Upon the matter of the sufficiency of the evidence, it is remembered that it was stipulated between counsel that the testimony taken in the former case would be considered as the testimony in the case before the court, with the further stipulation that the liquor involved in the former case did not have affixed to it the state excise liquor stamps, and that the same liquor was also deposited or concealed. The evidence was that a deputy sheriff, who knew the defendant, went to' his place of residence to execute a search warrant. It was served on defendant’s wife, the defendant not being at home. A search revealed a trap inside the back door, in which was found twenty eight full five-gallon jugs of whiskey, one five-gallon jug with approximately one and a half gallons in it, seven gallons of whiskey in one-gallon jugs, and one half of a gallon of whiskey in a one-half gallon jug, the same being moonshine whiskey. The occupant told the witness that she was the defendant’s wife and gave him her given name.

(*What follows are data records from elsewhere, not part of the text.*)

import Mathlib
import Literature.Analysis.FluidPDE.Tao2016AveragedNS.ShiftSetCascadeFlows
import Literature.Analysis.FluidPDE.Tao2016AveragedNS.ShiftSetCascadeFlux
import Summits.NavierStokesRegularity.NavierStokesRegularity.Theorems.TaoLadderRungTwoFlatMirrorTableDefs
import Summits.NavierStokesRegularity.NavierStokesRegularity.Theorems.TaoLadderRungTwoFlatPulseDefs
import Summits.NavierStokesRegularity.NavierStokesRegularity.Theorems.TaoLadderRungTwoFlatGaugeGronwall
import Summits.NavierStokesRegularity.NavierStokesRegularity.Theorems.TaoLadderRungTwoFlatNonlinearHop
import Summits.NavierStokesRegularity.NavierStokesRegularity.Theorems.TaoLadderRungTwoFlatHopRenormalisation
import HarnessLib

/-!
# ONE VALIDATED HOP NEAR A PULSE of the λ₀ = 1 mirror lattice: a linearised hop contraction with explicit gauge data
  (the body of (S2) `MirrorPulse.LinearisedHopContraction`) sends the tube around the pulse into the tube around the
  RESCALED, REPHASED pulse, radius `ρB + O(B² + B̃²)`
  (helper for item stmt-NavierStokesRegularity-22987 `FlatGapCertificatesV2`, crux K_A♭ of route TaoLadderRungTwoFlat;
  cell harvest/h2-tao-ladder, p1 g20 — the λ₀ = 1 instance of lemma L3 of the analytic lane, LADDER §47.3)

`…HopRenormalisation.hop_renormalisation` specialised to `𝕊 = S♭`, `α = mirrorTable ε ε`, reference `W = Φ` a
shift-periodic exact solution (`IsGlobalSol`, `IsShiftPeriodic τ`), horizon `T = Nτ`, hop `N`: by shift-periodicity
`Φ_{i,k+N}(Nτ + h) = Φ_{i,k}(h)` (`isShiftPeriodic_iterate`), so the re-normalised reference state read in the co-moving
frame is `κ·Φ(h)` — the phase-`h/κ` state of the family member `κΦ(κ·)` (`FlowSymmetry.scaleFam κ Φ`):

* `MirrorPulse.pulse_hop` — **for a bounded exact solution `X` with `ω|X(0) − Φ(0)| ≤ B` (contraction gauge) and
  `w|X(0) − Φ(0)| ≤ B̃` (admissible gauge), after `N` hops read `N` shells up:
  `ω_{i,k}|X_{i,k+N}(Nτ) − κΦ_{i,k}(h)| ≤ ρB + Γ(‖T♭‖₁A(B̃e^{L'Nτ})²Nτe^{L'Nτ} + 12C²B²‖T♭‖₁²A²M_w³)`
  for some `|κ − 1| ≤ CB`, `|h| ≤ 2CB`** (gauge hypotheses: `ω`, `w` window-regular with `Λ`, `w` window-admissible with
  `A`, `ω_{i,k} ≤ Γw_{i,k+N}`, `w|Φ| ≤ M_w` on `[Nτ−1, Nτ+1]`; `CB ≤ ½`).

With the contraction gauge growing geometrically ahead and decaying behind (cell screens P-p1g19-T1/T2: `ρ ≈ 0.57` for
`(g,b) = (4,2)`), this is the one-hop tube invariance from which the K_A♭ reference set is built by forward closure
(theory-1 LADDER §47.5 `RobustHoppingOn`); the `O(B̃²)` term is where behind-junk control (L8) enters.

HONEST FRAMING: a conditional perturbation lemma about a MODEL lattice — no pulse is constructed and no contraction is
certified here; nothing about the Navier–Stokes equations.
-/

noncomputable section

-- the sub-problem namespace repeats the summit name by design (D-0017)
set_option linter.dupNamespace false

namespace Summit.NavierStokesRegularity.NavierStokesRegularity.Theorems

open Set Filter Literature.Analysis.FluidPDE Literature.Analysis.FluidPDE.TaoCascade
open scoped Topology

namespace MirrorPulse

open QuadPolar

/-- **ONE VALIDATED HOP NEAR A SHIFT-PERIODIC PULSE (λ₀ = 1).** See the module docstring; `T♭ = mirrorTable ε ε`,
`L' = 2‖T♭‖₁MΛ`. [cite: Tao2016AveragedNS, §4 (4.8) and §6.3–6.4 (statement shape of a hop certificate); route TaoLadderRungTwoFlat, analytic lane L3 at λ₀ = 1] -/
theorem pulse_hop {ε τ : ℝ} {Φ X : Fin 2 → ℤ → ℝ → ℝ} {ω w : Fin 2 → ℤ → ℝ} {Λ A Γ M Mw ρ C B B' : ℝ} {N : ℕ}
    (hΦ : IsGlobalSol ε Φ) (hper : IsShiftPeriodic τ Φ) (hτ : 0 ≤ τ) (hX : IsGlobalSol ε X)
    (hΦb : ∀ i n t, |Φ i n t| ≤ M) (hXb : ∀ i n t, |X i n t| ≤ M)
    (hω : IsWindowRegular ω Λ) (hw : IsWindowRegular w Λ) (hA : IsWindowAdmissible w A)
    (hΓ : ∀ i k, ω i k ≤ Γ * w i (k + N)) (hMw : 0 ≤ Mw)
    (hΦg : ∀ j k, ∀ t ∈ Icc ((N : ℝ) * τ - 1) ((N : ℝ) * τ + 1), w j k * |Φ j k t| ≤ Mw)
    (hS2 : ∀ (u : Fin 2 → ℤ → ℝ → ℝ) (B₁ : ℝ), IsVariationalOn ε (N * τ) Φ u →
      (∀ i k, ω i k * |u i k 0| ≤ B₁) →
        ∃ c₁ c₂ : ℝ, |c₁| ≤ C * B₁ ∧ |c₂| ≤ C * B₁ ∧
          ∀ (i : Fin 2) (k : ℤ),
            ω i k * |u i (k + N) (N * τ)
              - c₁ * quadTermOn shiftSetFlat 0 (mirrorTable ε ε) Φ i (k + N) (N * τ)
              - c₂ * Φ i (k + N) (N * τ)| ≤ ρ * B₁)
    (hB : ∀ i k, ω i k * |X i k 0 - Φ i k 0| ≤ B) (hB' : ∀ i k, w i k * |X i k 0 - Φ i k 0| ≤ B')
    (hCB : C * B ≤ 1 / 2) :
    ∃ κ h : ℝ, |κ - 1| ≤ C * B ∧ |h| ≤ 2 * (C * B) ∧
      ∀ (i : Fin 2) (k : ℤ), ω i k * |X i (k + N) (N * τ) - κ * Φ i k h| ≤
        ρ * B + Γ * (tableAbsSum shiftSetFlat (mirrorTable ε ε) * A *
          (B' * Real.exp (2 * tableAbsSum shiftSetFlat (mirrorTable ε ε) * M * Λ * (N * τ))) ^ 2 * (N * τ) *
            Real.exp (2 * tableAbsSum shiftSetFlat (mirrorTable ε ε) * M * Λ * (N * τ)) +
          12 * (C * B) ^ 2 * ((tableAbsSum shiftSetFlat (mirrorTable ε ε)) ^ 2 * A ^ 2 * Mw ^ 3)) := by
  have hT : 0 ≤ (N : ℝ) * τ := by positivity
  -- the (S2) body in the shape consumed by `hop_renormalisation` (hop `N : ℤ`, horizon `T = Nτ`)
  have hlin : ∀ u : Fin 2 → ℤ → ℝ → ℝ,
      (∀ i n t, HasDerivAt (u i n) (linTermOn shiftSetFlat 0 (mirrorTable ε ε) Φ u i n t) t) →
      (∃ Mu : ℝ, ∀ i n, ∀ t ∈ Icc 0 ((N : ℝ) * τ), |u i n t| ≤ Mu) → (∀ i k, ω i k * |u i k 0| ≤ B) →
        ∃ c₁ c₂ : ℝ, |c₁| ≤ C * B ∧ |c₂| ≤ C * B ∧
          ∀ i k, ω i k * |u i (k + (N : ℤ)) ((N : ℝ) * τ)
            - c₁ * quadTermOn shiftSetFlat 0 (mirrorTable ε ε) Φ i (k + (N : ℤ)) ((N : ℝ) * τ)
            - c₂ * Φ i (k + (N : ℤ)) ((N : ℝ) * τ)| ≤ ρ * B := by
    intro u hud hub hBu
    exact hS2 u B ⟨hud, hub⟩ hBu
  obtain ⟨κ, h, hκ, hh, hest⟩ := hop_renormalisation isNearestNeighbourSet_shiftSetFlat (mirrorTable ε ε) hw hA
    (fun i k => (hω.1 i k).le) (N := (N : ℤ)) hΓ hT hMw hΦ hX hΦb hXb hΦg hlin hB hB' hCB
  refine ⟨κ, h, hκ, hh, fun i k => ?_⟩
  have hshift : Φ i (k + (N : ℤ)) ((N : ℝ) * τ + h) = Φ i k h := by
    rw [add_comm ((N : ℝ) * τ) h]
    exact isShiftPeriodic_iterate hper N i k h
  have h1 := hest i k
  rw [hshift] at h1
  exact h1

end MirrorPulse

end Summit.NavierStokesRegularity.NavierStokesRegularity.Theorems

end
import Summits.QuantumFields.YangMills.Theorems.ChatterjeeMassGapTorusAxialBoxRigidityKeys
import HarnessLib

/-!
# S28ᵀ (Chatterjee torus-axial mass gap) — support rigidity of the box `∂B`
(ym-idea-4 g6, LINE-17, part II: the theorem)

Bears on rung S28ᵀ through obligation (O1) of the fork
`S28BoxBit.gapCore_eventually_of_boxCumulant` (LINE-10).  The eighth strong-coupling Taylor
coefficient of the truncated correlation of `Q = (0;1,2)` and `P = (e₀;0,1)` is a sum of joint
cumulants of families `(Q, P, p₁, …, p₈)` of plaquette variables; such a cumulant vanishes as
soon as a member owns a link met by no OTHER member (free-link averaging, `S28FreeLink`, any
compact `G`).  What survives is governed by the combinatorial theorem of this file,
**`eq_box_of_twoCovered`**: a set of at most ten genuine plaquettes of `ℤ⁴` containing `Q` and
`P`, every link of every member lying on a second member, IS the set of the ten faces of
`B = [0,2] × [0,1]² × {0}` (in the literal form of `S28BoxBit`).  So no family with fewer than
eight extra plaquettes survives, and at order eight exactly the `8!` orderings of the other
faces do — the combinatorial content of `p_Λ⁽⁸⁾(0) = 8! · κ_□`, for every gauge group.

Proof ("levels"): the four links of `Q` need four distinct second plaquettes (`Q`-neighbours);
the temporal links of `P` and one further temporal link force four distinct temporal plaquettes
between times `1` and `2`; a second plaquette through any of their top links has base time `2`,
so it is none of the nine found and, `S` having at most ten members, one plaquette carries all
four top links; the base links (time `1`) are then carried by `Q`-neighbours, which happens only
for the square above `Q`.  All finite incidence checks are delegated to the kernel through the
list `T e` of genuine plaquettes through a link (`mem_through`); an independent exhaustive
search (4741 nodes) confirms the statement.  No summit is proved here.
-/


open Finset
open Literature.MathematicalPhysics.QuantumFieldTheory (Plaq Plaq.bonds)
open Literature.MathematicalPhysics.QuantumLattice (ZdEdge)
open Literature.Probability.LatticeModels (Site)

namespace Summit.QuantumFields.YangMills.Theorems.S28BoxRigidity

/-- **Support rigidity of the box `∂B`.** A set `S` of at most ten genuine plaquettes of `ℤ⁴`
that contains `Q = (0;1,2)` and `P = (e₀;0,1)` and in which every link of every member lies on
a second member is the set of the ten faces of `B = [0,2] × [0,1]² × {0}`, listed as in
`S28BoxBit`.  (For every gauge group this is what selects, among the joint cumulants
`κ(Q, P, p₁, …, p₈)` making up `p_Λ⁽⁸⁾(0)`, exactly the `8!` orderings of the other eight
faces; fewer than eight extra plaquettes never survive.) [folklore] -/
theorem eq_box_of_twoCovered (S : Finset (Plaq 4)) (hgen : ∀ q ∈ S, q.2.1 < q.2.2)
    (hQ : (((0 : Site 4), 1, 2) : Plaq 4) ∈ S)
    (hP : (((Pi.single 0 1 : Site 4), 0, 1) : Plaq 4) ∈ S) (hcard : S.card ≤ 10)
    (h2 : ∀ q ∈ S, ∀ e ∈ Plaq.bonds q, ∃ q' ∈ S, q' ≠ q ∧ e ∈ Plaq.bonds q') :
    S =
      ({((0 : Site 4), 1, 2), ((Pi.single 0 2 : Site 4), 1, 2), ((0 : Site 4), 0, 1), ((Pi.single
      2 1 : Site 4), 0, 1), ((0 : Site 4), 0, 2), ((Pi.single 1 1 : Site 4), 0, 2), ((Pi.single 0
      1 : Site 4), 0, 1), ((Pi.single 0 1 + Pi.single 2 1 : Site 4), 0, 1), ((Pi.single 0 1 : Site
      4), 0, 2), ((Pi.single 0 1 + Pi.single 1 1 : Site 4), 0, 2)} : Finset (Plaq 4)) := by
  obtain ⟨T, hT⟩ : ∃ T : ZdEdge 4 → Finset (Plaq 4), T = fun e =>
      ((((Finset.univ : Finset (Fin 4 × Fin 4)).filter fun ij => ij.1 < ij.2).biUnion fun ij =>
      ({(e.1, ij.1, ij.2), (e.1 - Pi.single ij.1 1, ij.1, ij.2), (e.1 - Pi.single ij.2 1, ij.1,
      ij.2)} : Finset (Plaq 4))).filter fun q => e ∈ Plaq.bonds q) :=
    ⟨_, rfl⟩
  have hTm : ∀ {q : Plaq 4}, q ∈ S → ∀ {e : ZdEdge 4}, e ∈ Plaq.bonds q → q ∈ T e :=
    fun hq _ he => mem_through T hT (hgen _ hq) he
  obtain ⟨K0, K1, hE0, hE1, hE2, hE3, hV1, hV2, hTP⟩ := keysQ T hT
  obtain ⟨K3, K3b, K3c, K4⟩ := keysP T hT
  obtain ⟨K5a, K5b, K5c, K5d, hNl, hPl⟩ := keysTop T hT
  obtain ⟨K7, K8⟩ := keysBase T hT
  obtain ⟨K9, K10⟩ := keysBox
  -- second plaquettes through the four links of `Q`
  obtain ⟨c0, hc0S, hc0ne, hc0e⟩ := h2 _ hQ _ hE0
  obtain ⟨c1, hc1S, hc1ne, hc1e⟩ := h2 _ hQ _ hE1
  obtain ⟨c2, hc2S, hc2ne, hc2e⟩ := h2 _ hQ _ hE2
  obtain ⟨c3, hc3S, hc3ne, hc3e⟩ := h2 _ hQ _ hE3
  have hc0N := K0 _ hE0 _ (hTm hc0S hc0e) hc0ne
  have hc1N := K0 _ hE1 _ (hTm hc1S hc1e) hc1ne
  have hc2N := K0 _ hE2 _ (hTm hc2S hc2e) hc2ne
  have hc3N := K0 _ hE3 _ (hTm hc3S hc3e) hc3ne
  have hCcard := K1 _ (hTm hc0S hc0e) hc0ne _ (hTm hc1S hc1e) hc1ne _ (hTm hc2S hc2e) hc2ne
    _ (hTm hc3S hc3e) hc3ne
  -- temporal plaquettes between times 1 and 2
  obtain ⟨q1, hq1S, hq1ne, hq1e⟩ := h2 _ hP _ hV1
  obtain ⟨q2, hq2S, hq2ne, hq2e⟩ := h2 _ hP _ hV2
  have hq1T := hTm hq1S hq1e
  have hq2T := hTm hq2S hq2e
  obtain ⟨hq1z, hq1top⟩ := K3 _ hq1T hq1ne
  obtain ⟨q3, hq3S, hq3ne, hq3e⟩ := h2 _ hq1S _ hq1z
  have hq3T := hTm hq3S hq3e
  obtain ⟨hEcard, hEdisj⟩ := K4 _ hq1T hq1ne _ hq2T hq2ne _ hq3T hq3ne
  -- second plaquettes through the four top links
  obtain ⟨r0, hr0S, hr0ne, hr0e⟩ := h2 _ hP _ hTP
  obtain ⟨r1, hr1S, hr1ne, hr1e⟩ := h2 _ hq1S _ hq1top
  obtain ⟨r2, hr2S, hr2ne, hr2e⟩ := h2 _ hq2S _ (K3b _ hq2T hq2ne)
  obtain ⟨r3, hr3S, hr3ne, hr3e⟩ := h2 _ hq3S _ (K3c _ hq1T hq1ne _ hq3T hq3ne)
  have hr0l := K5a _ (hTm hr0S hr0e) hr0ne
  obtain ⟨hq1l, hr1l⟩ := K5b _ hq1T hq1ne
  obtain ⟨hq2l, hr2l⟩ := K5c _ hq2T hq2ne
  obtain ⟨hq3l, hr3l⟩ := K5d _ hq1T hq1ne _ hq3T hq3ne
  replace hr1l := hr1l _ (hTm hr1S hr1e) hr1ne
  replace hr2l := hr2l _ (hTm hr2S hr2e) hr2ne
  replace hr3l := hr3l _ (hTm hr3S hr3e) hr3ne
  -- the nine plaquettes found so far
  set C : Finset (Plaq 4) := {(((0 : Site 4), 1, 2) : Plaq 4), c0, c1, c2, c3} with hC
  set E : Finset (Plaq 4) := {(((Pi.single 0 1 : Site 4), 0, 1) : Plaq 4), q1, q2, q3} with hE
  have hCsub : C ⊆ insert (((0 : Site 4), 1, 2) : Plaq 4)
        ({((![0, 0, 0, 0] : Site 4), 0, 1), ((![-1, 0, 0, 0] : Site 4), 0, 1), ((![0, 0, -1, 0] :
        Site 4), 1, 2), ((![0, 0, 0, 0] : Site 4), 1, 3), ((![0, 0, 0, -1] : Site 4), 1, 3),
        ((![0, 1, 0, 0] : Site 4), 0, 2), ((![-1, 1, 0, 0] : Site 4), 0, 2), ((![0, 1, 0, 0] :
        Site 4), 1, 2), ((![0, 1, 0, 0] : Site 4), 2, 3), ((![0, 1, 0, -1] : Site 4), 2, 3),
        ((![0, 0, 1, 0] : Site 4), 0, 1), ((![-1, 0, 1, 0] : Site 4), 0, 1), ((![0, 0, 1, 0] :
        Site 4), 1, 2), ((![0, 0, 1, 0] : Site 4), 1, 3), ((![0, 0, 1, -1] : Site 4), 1, 3),
        ((![0, 0, 0, 0] : Site 4), 0, 2), ((![-1, 0, 0, 0] : Site 4), 0, 2), ((![0, -1, 0, 0] :
        Site 4), 1, 2), ((![0, 0, 0, 0] : Site 4), 2, 3), ((![0, 0, 0, -1] : Site 4), 2, 3)} :
        Finset (Plaq 4)) := by
    intro x hx
    simp only [hC, Finset.mem_insert, Finset.mem_singleton] at hx
    rcases hx with rfl | rfl | rfl | rfl | rfl
    · exact Finset.mem_insert_self _ _
    · exact Finset.mem_insert_of_mem hc0N
    · exact Finset.mem_insert_of_mem hc1N
    · exact Finset.mem_insert_of_mem hc2N
    · exact Finset.mem_insert_of_mem hc3N
  have hAcard : (C ∪ E).card = 9 := by
    rw [Finset.card_union_of_disjoint (Finset.disjoint_of_subset_left hCsub hEdisj), hCcard, hEcard]
  have hAS : C ∪ E ⊆ S := by
    intro x hx
    rcases Finset.mem_union.1 hx with hx | hx
    · simp only [hC, Finset.mem_insert, Finset.mem_singleton] at hx
      rcases hx with rfl | rfl | rfl | rfl | rfl <;> assumption
    · simp only [hE, Finset.mem_insert, Finset.mem_singleton] at hx
      rcases hx with rfl | rfl | rfl | rfl <;> assumption
  have hAl : ∀ x ∈ C ∪ E, x.1 0 ≠ 2 := by
    intro x hx
    rcases Finset.mem_union.1 hx with hx | hx
    · exact hNl _ (hCsub hx)
    · simp only [hE, Finset.mem_insert, Finset.mem_singleton] at hx
      rcases hx with rfl | rfl | rfl | rfl
      · rw [hPl]; decide
      · rw [hq1l]; decide
      · rw [hq2l]; decide
      · rw [hq3l]; decide
  -- the tenth plaquette carries all four top links
  have hsd : (S \ (C ∪ E)).card ≤ 1 := by
    have := Finset.card_sdiff_add_card_eq_card hAS
    omega
  have hrm : ∀ {r : Plaq 4}, r ∈ S → r.1 0 = 2 → r ∈ S \ (C ∪ E) :=
    fun hrS hrl => Finset.mem_sdiff.2 ⟨hrS, fun h => hAl _ h hrl⟩
  have hr10 : r1 = r0 := Finset.card_le_one.1 hsd _ (hrm hr1S hr1l) _ (hrm hr0S hr0l)
  have hr20 : r2 = r0 := Finset.card_le_one.1 hsd _ (hrm hr2S hr2l) _ (hrm hr0S hr0l)
  have hr30 : r3 = r0 := Finset.card_le_one.1 hsd _ (hrm hr3S hr3l) _ (hrm hr0S hr0l)
  rw [hr10] at hr1e
  rw [hr20] at hr2e
  rw [hr30] at hr3e
  have hr0T := hTm hr0S hr0e
  have hS10 : S = insert r0 (C ∪ E) := by
    refine (Finset.eq_of_subset_of_card_le (Finset.insert_subset_iff.2 ⟨hr0S, hAS⟩) ?_).symm
    rw [Finset.card_insert_of_notMem (fun h => hAl _ h hr0l), hAcard]
    exact hcard
  -- base links: carried by `Q`-neighbours
  have hbase : ∀ x ∈ E, ∃ c ∈
        ({((![0, 0, 0, 0] : Site 4), 0, 1), ((![-1, 0, 0, 0] : Site 4), 0, 1), ((![0, 0, -1, 0] :
        Site 4), 1, 2), ((![0, 0, 0, 0] : Site 4), 1, 3), ((![0, 0, 0, -1] : Site 4), 1, 3),
        ((![0, 1, 0, 0] : Site 4), 0, 2), ((![-1, 1, 0, 0] : Site 4), 0, 2), ((![0, 1, 0, 0] :
        Site 4), 1, 2), ((![0, 1, 0, 0] : Site 4), 2, 3), ((![0, 1, 0, -1] : Site 4), 2, 3),
        ((![0, 0, 1, 0] : Site 4), 0, 1), ((![-1, 0, 1, 0] : Site 4), 0, 1), ((![0, 0, 1, 0] :
        Site 4), 1, 2), ((![0, 0, 1, 0] : Site 4), 1, 3), ((![0, 0, 1, -1] : Site 4), 1, 3),
        ((![0, 0, 0, 0] : Site 4), 0, 2), ((![-1, 0, 0, 0] : Site 4), 0, 2), ((![0, -1, 0, 0] :
        Site 4), 1, 2), ((![0, 0, 0, 0] : Site 4), 2, 3), ((![0, 0, 0, -1] : Site 4), 2, 3)} :
        Finset (Plaq 4)),
      c ∈ S ∧ (((x.1 : Site 4), x.2.2) : ZdEdge 4) ∈ Plaq.bonds c := by
    intro x hx
    obtain ⟨hbx, hbQ, hbr, hby⟩ :=
      K7 _ hr0T hr0ne _ hq1T hq1ne hr1e _ hq2T hq2ne hr2e _ hq3T hq3ne hr3e x hx
    obtain ⟨s, hsS, hsne, hse⟩ := h2 _ (hAS (Finset.mem_union_right _ hx)) _ hbx
    have hsS' := hsS
    rw [hS10] at hsS'
    rcases Finset.mem_insert.1 hsS' with rfl | hs'
    · exact absurd hse hbr
    rcases Finset.mem_union.1 hs' with hsC | hsE
    · simp only [hC, Finset.mem_insert, Finset.mem_singleton] at hsC
      rcases hsC with rfl | rfl | rfl | rfl | rfl
      · exact absurd hse hbQ
      · exact ⟨_, hc0N, hc0S, hse⟩
      · exact ⟨_, hc1N, hc1S, hse⟩
      · exact ⟨_, hc2N, hc2S, hse⟩
      · exact ⟨_, hc3N, hc3S, hse⟩
    · by_cases hsx : s = x
      · exact absurd hsx hsne
      · exact absurd hse (hby s hsE hsx)
  obtain ⟨rfl, rfl, rfl, rfl⟩ := K8 _ hr0T hr0ne _ hq1T hq1ne hr1e _ hq2T hq2ne hr2e _ hq3T hq3ne
    hr3e fun x hx => (hbase x hx).imp fun c hc => ⟨hc.1, hc.2.2⟩
  -- the four `Q`-neighbours are the temporal plaquettes above the links of `Q`
  obtain ⟨t0, ht0N, ht0S, ht0e⟩ := hbase (((Pi.single 0 1 : Site 4), 0, 1) : Plaq 4) (by simp [hE])
  obtain ⟨t1, ht1N, ht1S, ht1e⟩ := hbase (((Pi.single 0 1 : Site 4), 0, 2) : Plaq 4) (by simp [hE])
  obtain ⟨t2, ht2N, ht2S, ht2e⟩ := hbase (((Pi.single 0 1 + Pi.single 1 1 : Site 4), 0,
      2) : Plaq 4) (by simp [hE])
  obtain ⟨t3, ht3N, ht3S, ht3e⟩ := hbase (((Pi.single 0 1 + Pi.single 2 1 : Site 4), 0,
      1) : Plaq 4) (by simp [hE])
  obtain rfl := (K9 _ ht0N).1 ht0e
  obtain rfl := (K9 _ ht1N).2.1 ht1e
  obtain rfl := (K9 _ ht2N).2.2.1 ht2e
  obtain rfl := (K9 _ ht3N).2.2.2 ht3e
  -- all ten faces lie in `S`, and `S` has at most ten elements
  refine (Finset.eq_of_subset_of_card_le (fun b hb => ?_) (K10.symm ▸ hcard)).symm
  simp only [Finset.mem_insert, Finset.mem_singleton] at hb
  rcases hb with rfl | rfl | rfl | rfl | rfl | rfl | rfl | rfl | rfl | rfl <;> assumption

end Summit.QuantumFields.YangMills.Theorems.S28BoxRigidity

At the conclusion of the evidence defendant’s counsel stated that he was not going to introduce evidence that it was not moonshine whiskey, nor was he going to make any point as to whether defendant was taken into custody. There was no cross-examination of the officer, or evidence given on behalf of the defendant.

Coupled with the stipulations of counsel, there was sufficient evidence to find the defendant guilty under the charges. Reynolds v. State, 92 Fla. 1038, 111 So. 285.

Affirmed.

DREW, C. J., and TERRELL • and THORNAL, JJ., concur.